What is needed is an exact transcription of the line with "(hasDerivAt_const t (-1" and all the lines that follow it in the entries below; add nothing else.

"""

import Mathlib

/-!
# The ε-deformed cone system: calculus of the thin-cone corner (K28)

Solo seat `solo-NavierStokesRegularity-informed`, session 13; companion of
`paper/axisymmetric-rigidity.md` §5e. Near the axis corner `z₁ → 0` the swirling-cone system (S) is rescaled by
`ε := z₁²`, `t := φ/z₁`, `ṽ := v/z₁`; with `z = √ε` the trigonometric inputs become
`S_ε(t) = sin(z t)/z`, `C_ε(t) = cos(z t)`, `K_ε(t) = z cos(z t)/sin(z t)`, which are regular at `ε = 0`
(the thin-cone limit). This file certifies the dictionary (Lemma 8.19) and the calculus facts that make the polar
trapping Lemma 8.12′ hold verbatim for the deformed system, uniformly in `ε ∈ [0, 1]`:

* `thinCone_hasDerivAt_S`, `thinCone_hasDerivAt_C`, `thinCone_pythag`, `thinCone_riccati`:
  `S' = C`, `C' = -ε S`, `C² + ε S² = 1`, `K' = -ε - K²`;
* `thinCone_chain`, `thinCone_chain_div` (chain rule for `t = φ/z`) and `thinCone_rescale_R/D/A/P`,
  `thinCone_rescale_flux` (the four equations and the flux `v sin φ = z² ṽ S_ε` transform as stated);
* `thinCone_flux_eq`, `thinCone_swirl_eq`, `thinCone_pressure_eq`: the equations for `Ṽ = ṽ S_ε`, `S̃ = s S_ε` used in the
  proof of Lemma 8.12′ (`Ṽ_t = -3u S_ε`, the `K`-terms cancelling because `K S = C`);
* `thinCone_S_upper`, `thinCone_S_lower`, `thinCone_hasDerivAt_invSsq`: `0.95 t ≤ S_ε(t) ≤ t` on `[0, 1/2]` for
  `0 < z ≤ 1`, and `d/dt(-1/S²) = 2C/S³`;
* `thinCone_exp_log_bound`: `|log(a/b)| ≤ L ⇒ a ≤ e^L b` — the step by which Lemma 8.12′ replaces hypothesis (C0) of
  Lemma 8.12 with the definition `S̄ := e^L |S*|`.
No new definitions; axioms: standard.
-/

namespace Summit.NavierStokesRegularity.NavierStokesRegularity.Theorems

/-- The linear substitution `t ↦ z t` has derivative `z`. -/
theorem thinCone_lin (z t : ℝ) : HasDerivAt (fun t => z * t) z t := by
  simpa using (hasDerivAt_id t).const_mul z

/-- `S_ε' = C_ε`: with `z ≠ 0`, `d/dt [sin(z t)/z] = cos(z t)`. -/
theorem thinCone_hasDerivAt_S {z : ℝ} (hz : z ≠ 0) (t : ℝ) :
    HasDerivAt (fun t => Real.sin (z * t) / z) (Real.cos (z * t)) t := by
  have h : HasDerivAt (fun t => Real.sin (z * t) / z) (Real.cos (z * t) * z / z) t :=
    ((Real.hasDerivAt_sin (z * t)).comp t (thinCone_lin z t)).div_const z
  refine h.congr_deriv ?_
  field_simp

/-- `C_ε' = -ε S_ε` (`ε = z²`). -/
theorem thinCone_hasDerivAt_C {z : ℝ} (hz : z ≠ 0) (t : ℝ) :
    HasDerivAt (fun t => Real.cos (z * t)) (-(z ^ 2) * (Real.sin (z * t) / z)) t := by
  have h : HasDerivAt (fun t => Real.cos (z * t)) (-Real.sin (z * t) * z) t :=
    (Real.hasDerivAt_cos (z * t)).comp t (thinCone_lin z t)
  refine h.congr_deriv ?_
  field_simp

/-- `C_ε² + ε S_ε² = 1`. -/
theorem thinCone_pythag {z : ℝ} (hz : z ≠ 0) (t : ℝ) :
    Real.cos (z * t) ^ 2 + z ^ 2 * (Real.sin (z * t) / z) ^ 2 = 1 := by
  have h : z ^ 2 * (Real.sin (z * t) / z) ^ 2 = Real.sin (z * t) ^ 2 := by
    field_simp
  rw [h]
  exact Real.cos_sq_add_sin_sq _

/-- The Riccati equation `K_ε' = -ε - K_ε²` for `K_ε(t) = z cos(z t)/sin(z t)` (away from the zeros of `sin(z t)`). -/
theorem thinCone_riccati {z t : ℝ} (hs : Real.sin (z * t) ≠ 0) :
    HasDerivAt (fun t => z * Real.cos (z * t) / Real.sin (z * t))
      (-(z ^ 2) - (z * Real.cos (z * t) / Real.sin (z * t)) ^ 2) t := by
  have hc := ((Real.hasDerivAt_cos (z * t)).comp t (thinCone_lin z t)).const_mul z
  have hsn := (Real.hasDerivAt_sin (z * t)).comp t (thinCone_lin z t)
  have h : HasDerivAt (fun t => z * Real.cos (z * t) / Real.sin (z * t))
      ((z * (-Real.sin (z * t) * z) * Real.sin (z * t) - z * Real.cos (z * t) * (Real.cos (z * t) * z))
        / Real.sin (z * t) ^ 2) t := hc.div hsn hs
  refine h.congr_deriv ?_
  rw [div_pow, div_eq_iff (pow_ne_zero 2 hs)]
  field_simp

/-- Chain rule for the rescaling `t = φ/z`: `d/dt u(z t) = z u'(z t)`. -/
theorem thinCone_chain {u : ℝ → ℝ} {du z t : ℝ} (hu : HasDerivAt u du (z * t)) :
    HasDerivAt (fun t => u (z * t)) (z * du) t := by
  have h : HasDerivAt (fun t => u (z * t)) (du * z) t := hu.comp t (thinCone_lin z t)
  refine h.congr_deriv ?_
  ring

/-- Chain rule for the rescaled meridional velocity `ṽ(t) = v(z t)/z`: `ṽ'(t) = v'(z t)`. -/
theorem thinCone_chain_div {v : ℝ → ℝ} {dv z t : ℝ} (hz : z ≠ 0) (hv : HasDerivAt v dv (z * t)) :
    HasDerivAt (fun t => v (z * t) / z) dv t := by
  have h : HasDerivAt (fun t => v (z * t) / z) (dv * z / z) t := (hv.comp t (thinCone_lin z t)).div_const z
  refine h.congr_deriv ?_
  field_simp

/-- Lemma 8.19, radial equation: `v u_φ = v² + s² - 2p - u - u²` becomes `ṽ u_t = ε ṽ² + s² - 2p - u - u²`
(`ṽ = v/z`, `u_t = z u_φ`, `ε = z²`). -/
theorem thinCone_rescale_R {z v du s p u : ℝ} (hz : z ≠ 0)
    (h : v * du = v ^ 2 + s ^ 2 - 2 * p - u - u ^ 2) :
    (v / z) * (z * du) = z ^ 2 * (v / z) ^ 2 + s ^ 2 - 2 * p - u - u ^ 2 := by
  have h1 : (v / z) * (z * du) = v * du := by field_simp
  have h2 : z ^ 2 * (v / z) ^ 2 = v ^ 2 := by field_simp
  rw [h1, h2, h]

/-- Lemma 8.19, divergence equation: `v_φ = -3u - v cot φ` becomes `ṽ_t = -3u - ṽ K_ε` with `K_ε = z cot(z t)`. -/
theorem thinCone_rescale_D {z v dv u co si : ℝ} (hz : z ≠ 0)
    (h : dv = -3 * u - v * (co / si)) :
    dv = -3 * u - (v / z) * (z * co / si) := by
  rw [h]
  field_simp

/-- Lemma 8.19, swirl equation: `v s_φ = -s(1 + 2u + v cot φ)` becomes `ṽ s_t = -s(1 + 2u + ṽ K_ε)`. -/
theorem thinCone_rescale_A {z v ds s u co si : ℝ} (hz : z ≠ 0)
    (h : v * ds = -s * (1 + 2 * u + v * (co / si))) :
    (v / z) * (z * ds) = -s * (1 + 2 * u + (v / z) * (z * co / si)) := by
  have h1 : (v / z) * (z * ds) = v * ds := by field_simp
  have h2 : (v / z) * (z * co / si) = v * (co / si) := by
    rw [mul_div_assoc]
    field_simp
  rw [h1, h2, h]

/-- Lemma 8.19, polar (pressure) equation: `p_φ = (u - 1)v + (v² + s²) cot φ` becomes
`p_t = ε(u - 1)ṽ + (ε ṽ² + s²)K_ε` (`p_t = z p_φ`). -/
theorem thinCone_rescale_P {z v dp s u co si : ℝ} (hz : z ≠ 0)
    (h : dp = (u - 1) * v + (v ^ 2 + s ^ 2) * (co / si)) :
    z * dp = z ^ 2 * (u - 1) * (v / z) + (z ^ 2 * (v / z) ^ 2 + s ^ 2) * (z * co / si) := by
  have h2 : z ^ 2 * (v / z) ^ 2 = v ^ 2 := by field_simp
  have h3 : z ^ 2 * (u - 1) * (v / z) = z * ((u - 1) * v) := by
    field_simp
  rw [h2, h3, h, mul_div_assoc]
  ring

/-- Lemma 8.19, the flux: `V = v sin φ = z² · ṽ · S_ε(t)`, whence `M₀ = z₁² m` exactly. -/
theorem thinCone_rescale_flux {z : ℝ} (hz : z ≠ 0) (v t : ℝ) :
    v * Real.sin (z * t) = z ^ 2 * (v / z) * (Real.sin (z * t) / z) := by
  field_simp

/-- `Ṽ_t = -3u S_ε`: with `Ṽ = ṽ S`, `ṽ_t = -3u - ṽK`, `S' = C` and `K S = C` the `K`-terms cancel. -/
theorem thinCone_flux_eq {u vt K S C : ℝ} (hK : K * S = C) :
    (-3 * u - vt * K) * S + vt * C = -3 * u * S := by
  linear_combination (-vt) * hK

/-- `S̃_t = -(1 + 2u) S̃ S_ε / Ṽ`: with `S̃ = s S`, `Ṽ = ṽ S`, `ṽ s_t = -s(1 + 2u + ṽK)`, `S' = C`, `K S = C`. -/
theorem thinCone_swirl_eq {u vt s K S C : ℝ} (hK : K * S = C) (hv : vt ≠ 0) (hS : S ≠ 0) :
    (-s * (1 + 2 * u + vt * K) / vt) * S + s * C = -(1 + 2 * u) * (s * S) * S / (vt * S) := by
  have hC : C = K * S := hK.symm
  subst hC
  field_simp
  ring

/-- The pressure equation in the flux variables: with `ṽ = Ṽ/S`, `s = S̃/S`, `K = C/S`,
`ε(u - 1)ṽ + (ε ṽ² + s²)K = -ε(1 - u)Ṽ/S + (ε Ṽ² + S̃²) C/S³`. -/
theorem thinCone_pressure_eq {e u V St S C : ℝ} (hS : S ≠ 0) :
    e * (u - 1) * (V / S) + (e * (V / S) ^ 2 + (St / S) ^ 2) * (C / S)
      = -e * (1 - u) * V / S + (e * V ^ 2 + St ^ 2) * C / S ^ 3 := by
  field_simp
  ring

/-- `S_ε(t) ≤ t` for `z > 0`, `t ≥ 0` (`sin x ≤ x`). -/
theorem thinCone_S_upper {z t : ℝ} (hz : 0 < z) (ht : 0 ≤ t) : Real.sin (z * t) / z ≤ t := by
  rw [div_le_iff₀ hz]
  have := Real.sin_le (mul_nonneg hz.le ht)
  linarith [mul_comm z t]

/-- `S_ε(t) ≥ 0.95 t` for `0 < z ≤ 1`, `0 ≤ t ≤ 1/2` (the constant `1/0.95 = 1.053` of Lemma 8.12, uniformly in `ε ≤ 1`). -/
theorem thinCone_S_lower {z t : ℝ} (hz : 0 < z) (hz1 : z ≤ 1) (ht0 : 0 ≤ t) (ht : t ≤ 1 / 2) :
    0.95 * t ≤ Real.sin (z * t) / z := by
  rw [le_div_iff₀ hz]
  have hx0 : 0 ≤ z * t := mul_nonneg hz.le ht0
  have hx1 : z * t ≤ 1 / 2 := by nlinarith
  have hb := Real.sin_bound (show |z * t| ≤ 1 by rw [abs_of_nonneg hx0]; linarith)
  rw [abs_of_nonneg hx0] at hb
  have h2 := (abs_le.mp hb).1
  have hx4 : (z * t) ^ 4 ≤ (z * t) * (1 / 8) := by nlinarith [pow_le_pow_left₀ hx0 hx1 3]
  have hx3 : (z * t) ^ 3 ≤ (z * t) * (1 / 4) := by nlinarith [pow_le_pow_left₀ hx0 hx1 2]
  nlinarith

/-- `d/dt(-1/S_ε²) = 2 C_ε/S_ε³` (the weight identity of the trapping bootstrap, for the deformed system). -/
theorem thinCone_hasDerivAt_invSsq {z t : ℝ} (hz : z ≠ 0) (hs : Real.sin (z * t) ≠ 0) :
    HasDerivAt (fun t => -1 / (Real.sin (z * t) / z) ^ 2)
      (2 * Real.cos (z * t) / (Real.sin (z * t) / z) ^ 3) t := by
  have hS := thinCone_hasDerivAt_S hz t
  have hne : Real.sin (z * t) / z ≠ 0 := div_ne_zero hs hz
  have hg : HasDerivAt (fun t => (Real.sin (z * t) / z) ^ 2)
      (Real.cos (z * t) * (Real.sin (z * t) / z) + (Real.sin (z * t) / z) * Real.cos (z * t)) t := by
    have := hS.mul hS
    refine (this.congr_deriv rfl).congr_of_eventuallyEq ?_
    exact Filter.Eventually.of_forall fun x => by simp [pow_two]
  have h : HasDerivAt (fun t => -1 / (Real.sin (z * t) / z) ^ 2)
      ((0 * (Real.sin (z * t) / z) ^ 2 - (-1) * (Real.cos (z * t) * (Real.sin (z * t) / z)
        + (Real.sin (z * t) / z) * Real.cos (z * t))) / ((Real.sin (z * t) / z) ^ 2) ^ 2) t :=
    (hasDerivAt_const t (-1 : ℝ)).div hg (pow_ne_zero 2 hne)
  refine h.congr_deriv ?_
  field_simp
  ring

/-- Lemma 8.12′: `|log(a/b)| ≤ L` with `a, b > 0` gives `a ≤ e^L · b` — so the swirl bound `S̄ := e^L |S*|` may be
defined from `L` instead of being fixed in advance (this removes hypothesis (C0) of Lemma 8.12). -/
theorem thinCone_exp_log_bound {a b L : ℝ} (ha : 0 < a) (hb : 0 < b) (h : |Real.log (a / b)| ≤ L) :
    a ≤ Real.exp L * b := by
  have h1 : Real.log (a / b) ≤ L := (abs_le.mp h).2
  have h2 : a / b ≤ Real.exp L := by
    calc a / b = Real.exp (Real.log (a / b)) := (Real.exp_log (div_pos ha hb)).symm
      _ ≤ Real.exp L := Real.exp_le_exp.mpr h1
  rwa [div_le_iff₀ hb] at h2

end Summit.NavierStokesRegularity.NavierStokesRegularity.Theorems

"""

| Exercise result |
    (hasDerivAt_const t (-1 : ℝ)).div hg (pow_ne_zero 2 hne)
  refine h.congr_deriv ?_
  field_simp
  ring

/-- Lemma 8.12′: `|log(a/b)| ≤ L` with `a, b > 0` gives `a ≤ e^L · b` — so the swirl bound `S̄ := e^L |S*|` may be
defined from `L` instead of being fixed in advance (this removes hypothesis (C0) of Lemma 8.12). -/
theorem thinCone_exp_log_bound {a b L : ℝ} (ha : 0 < a) (hb : 0 < b) (h : |Real.log (a / b)| ≤ L) :
    a ≤ Real.exp L * b := by
  have h1 : Real.log (a / b) ≤ L := (abs_le.mp h).2
  have h2 : a / b ≤ Real.exp L := by
    calc a / b = Real.exp (Real.log (a / b)) := (Real.exp_log (div_pos ha hb)).symm
      _ ≤ Real.exp L := Real.exp_le_exp.mpr h1
  rwa [div_le_iff₀ hb] at h2

end Summit.NavierStokesRegularity.NavierStokesRegularity.Theorems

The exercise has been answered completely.